Large multimodal models (LMMs) often struggle to recognize novel concepts, as they rely on pre-trained knowledge and have limited ability to capture subtle visual details. Domain-specific knowledge gaps in training also make them prone to confusing visually similar, commonly misrepresented, or low-resource concepts. To help LMMs better align nuanced visual features with language, improving their ability to recognize and reason about novel or rare concepts, we propose a Contrastive visual Data Augmentation (CoDA) strategy. CoDA extracts key contrastive textual and visual features of target concepts against the known concepts they are misrecognized as, and then uses multimodal generative models to produce targeted synthetic data. Automatic filtering of extracted features and augmented images is implemented to guarantee their quality, as verified by human annotators. We show the effectiveness and efficiency of CoDA on low-resource concept and diverse scene recognition datasets including INaturalist and SUN. We additionally collect NovelSpecies, a benchmark dataset consisting of newly discovered animal species that are guaranteed to be unseen by LMMs.
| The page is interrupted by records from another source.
/-
Copyright (c) 2026. Released under Apache 2.0 license.
-/
import Mathlib.GroupTheory.Commutator.Basic
import Mathlib.Data.Nat.Choose.Dvd
import Mathlib.Tactic.Group
import HarnessLib

/-!
# Commutators with `p`-th powers when the double commutators are central and `p`-torsion

Elementary identities used in the layer analysis of the `p`-adic core of the invariant form of
[CalegariDimitrovTang2025, Corollary 4.5.3] (depth `e ≥ 3`, [Beyl1986]): if `z = [A,[A,B]]` is central then
`A^n B A^{-n} = z^{C(n,2)} [A,B]^n B`, hence `[A^p, B] = [A,B]^p` as soon as `z^p = 1` and `p` is an odd prime
(`p ∣ C(p,2)`); symmetrically `[A, B^p] = [A,B]^p` when `[B,[A,B]]` is central and `p`-torsion.
-/

open scoped commutatorElement

namespace Literature.NumberTheory.Automorphic

namespace UnboundedDenominators

variable {G : Type*} [Group G]

/-- `A^k c A^{-k} = z^k c` for `z = [A, c]` central. [folklore] [cite: CalegariDimitrovTang2025, Corollary 4.5.3] -/
theorem pow_conj_eq_of_commutator_central (A c : G) (hz : ⁅A, c⁆ ∈ Subgroup.center G) (k : ℕ) :
    A ^ k * c * (A ^ k)⁻¹ = ⁅A, c⁆ ^ k * c := by
  have hzg : ∀ (m : ℕ) (g : G), g * ⁅A, c⁆ ^ m = ⁅A, c⁆ ^ m * g := fun m g ↦
    Subgroup.mem_center_iff.mp (pow_mem hz m) g
  have hAc : A * c * A⁻¹ = ⁅A, c⁆ * c := by rw [commutatorElement_def]; group
  induction k with
  | zero => simp
  | succ k ih =>
    rw [pow_succ', show A * A ^ k * c * (A * A ^ k)⁻¹ = A * (A ^ k * c * (A ^ k)⁻¹) * A⁻¹ by group, ih,
      ← mul_assoc, hzg k A, show ⁅A, c⁆ ^ k * A * c * A⁻¹ = ⁅A, c⁆ ^ k * (A * c * A⁻¹) by group, hAc,
      ← mul_assoc, ← pow_succ]

/-- `A^n B A^{-n} = [A,[A,B]]^{C(n,2)} [A,B]^n B` when `[A,[A,B]]` is central. [folklore]
[cite: CalegariDimitrovTang2025, Corollary 4.5.3] -/
theorem pow_mul_mul_pow_inv_eq (A B : G) (hz : ⁅A, ⁅A, B⁆⁆ ∈ Subgroup.center G) (n : ℕ) :
    A ^ n * B * (A ^ n)⁻¹ = ⁅A, ⁅A, B⁆⁆ ^ (n.choose 2) * ⁅A, B⁆ ^ n * B := by
  set c := ⁅A, B⁆ with hc
  have hzg : ∀ (m : ℕ) (g : G), g * ⁅A, c⁆ ^ m = ⁅A, c⁆ ^ m * g := fun m g ↦
    Subgroup.mem_center_iff.mp (pow_mem hz m) g
  have hAB : A * B * A⁻¹ = c * B := by rw [hc, commutatorElement_def]; group
  induction n with
  | zero => simp
  | succ n ih =>
    rw [pow_succ, show A ^ n * A * B * (A ^ n * A)⁻¹ = A ^ n * (A * B * A⁻¹) * (A ^ n)⁻¹ by group, hAB,
      show A ^ n * (c * B) * (A ^ n)⁻¹ = (A ^ n * c * (A ^ n)⁻¹) * (A ^ n * B * (A ^ n)⁻¹) by group, ih,
      pow_conj_eq_of_commutator_central A c hz n, Nat.choose_succ_succ, Nat.choose_one_right, pow_add,
      pow_succ]
    -- `z^n c (z^{C} c^n B) = z^n z^C (c c^n) B`
    have h1 : ⁅A, c⁆ ^ n * c * (⁅A, c⁆ ^ n.choose 2 * c ^ n * B) =
        ⁅A, c⁆ ^ n * (c * ⁅A, c⁆ ^ n.choose 2) * c ^ n * B := by group
    rw [h1, hzg (n.choose 2) c]
    group

/-- **`[A^p, B] = [A,B]^p`** when `[A,[A,B]]` is central with `[A,[A,B]]^p = 1` and `p` is an odd prime.
[cite: CalegariDimitrovTang2025, Corollary 4.5.3] [cite: Beyl1986, Theorem] -/
theorem commutatorElement_pow_left_eq {p : ℕ} (hp : p.Prime) (hp2 : p ≠ 2) (A B : G)
    (hz : ⁅A, ⁅A, B⁆⁆ ∈ Subgroup.center G) (hzp : ⁅A, ⁅A, B⁆⁆ ^ p = 1) : ⁅A ^ p, B⁆ = ⁅A, B⁆ ^ p := by
  have hdvd : p ∣ p.choose 2 :=
    hp.dvd_choose_self two_ne_zero (lt_of_le_of_ne hp.two_le (Ne.symm hp2))
  obtain ⟨k, hk⟩ := hdvd
  rw [commutatorElement_def (A ^ p), pow_mul_mul_pow_inv_eq A B hz p, hk, pow_mul, hzp, one_pow, one_mul,
    mul_inv_cancel_right]

/-- `(c B)^n = [B,c]^{C(n,2)} c^n B^n` when `[B, c]` is central. [folklore]
[cite: CalegariDimitrovTang2025, Corollary 4.5.3] -/
theorem mul_pow_eq_of_commutator_central (B c : G) (hz : ⁅B, c⁆ ∈ Subgroup.center G) (n : ℕ) :
    (c * B) ^ n = ⁅B, c⁆ ^ (n.choose 2) * c ^ n * B ^ n := by
  have hzg : ∀ (m : ℕ) (g : G), g * ⁅B, c⁆ ^ m = ⁅B, c⁆ ^ m * g := fun m g ↦
    Subgroup.mem_center_iff.mp (pow_mem hz m) g
  induction n with
  | zero => simp
  | succ n ih =>
    rw [pow_succ, ih, show ⁅B, c⁆ ^ n.choose 2 * c ^ n * B ^ n * (c * B) =
        ⁅B, c⁆ ^ n.choose 2 * c ^ n * (B ^ n * c * (B ^ n)⁻¹) * B ^ n * B by group,
      pow_conj_eq_of_commutator_central B c hz n, Nat.choose_succ_succ, Nat.choose_one_right, pow_add,
      pow_succ, pow_succ]
    have h1 : ⁅B, c⁆ ^ n.choose 2 * c ^ n * (⁅B, c⁆ ^ n * c) * B ^ n * B =
        ⁅B, c⁆ ^ n.choose 2 * (c ^ n * ⁅B, c⁆ ^ n) * c * B ^ n * B := by group
    rw [h1, hzg n (c ^ n)]
    group

/-- **`[A, B^p] = [A,B]^p`** when `[B,[A,B]]` is central with `[B,[A,B]]^p = 1` and `p` is an odd prime.
[cite: CalegariDimitrovTang2025, Corollary 4.5.3] [cite: Beyl1986, Theorem] -/
theorem commutatorElement_pow_right_eq {p : ℕ} (hp : p.Prime) (hp2 : p ≠ 2) (A B : G)
    (hz : ⁅B, ⁅A, B⁆⁆ ∈ Subgroup.center G) (hzp : ⁅B, ⁅A, B⁆⁆ ^ p = 1) : ⁅A, B ^ p⁆ = ⁅A, B⁆ ^ p := by
  have hdvd : p ∣ p.choose 2 :=
    hp.dvd_choose_self two_ne_zero (lt_of_le_of_ne hp.two_le (Ne.symm hp2))
  obtain ⟨k, hk⟩ := hdvd
  have hAB : A * B * A⁻¹ = ⁅A, B⁆ * B := by rw [commutatorElement_def]; group
  rw [commutatorElement_def A (B ^ p), ← conj_pow, hAB, mul_pow_eq_of_commutator_central B ⁅A, B⁆ hz p, hk,
    pow_mul, hzp, one_pow, one_mul, mul_inv_cancel_right]

end UnboundedDenominators

end Literature.NumberTheory.Automorphic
LLaVA-1.6 1-shot updating results on these three datasets show CoDA significantly improves SOTA visual data augmentation strategies by 12.3% (NovelSpecies), 5.1% (SUN), and 6.0% (iNat) absolute gains in accuracy.

Paper Structure

This paper contains 27 sections, 3 equations, 3 figures, 3 tables.

Figures (3)

  • Figure 1: CoDA uses diffusion-generated synthetic data to help LMMs recognize novel and confusing concepts in the wild. The "Clouded Tiger Cat (L. pardinoides)" is a new animal species first described in April 2024, while "Resupply Base" is an example of a confusing concept for LMMs. Based on model failures (collected from GPT4o-2024-08-06 and LLaVA-NeXT 34B), CoDA extracts contrastive visual and textual features to generate synthetic image data for model updating.
  • Figure 2: The CoDA method. Including Feature Extraction, Feature Filtering, Feature-controlled Augmentation, and Augmented Image Filtering. The target concept and misidentified concept are highlighted respectively. Specific feature filtering scores are for illustration only. Here the example concepts Anodorhynchus Leari (Lear's Macaw) and Cyanopsitta Spixii (Spix's Macaw) are from the iNaturalist van2018inaturalist dataset, and augmented images are produced by the Recraft V3 model 2024RecraftV3.
  • Figure 3: Qualitative Comparison of CoDA and baseline visual data augmentation methods. Phyllobates Samperi and Tail-Spot Wrasse are example concepts from the NovelSpecies dataset. All CoDA images are generated using contrastive textual + visual features.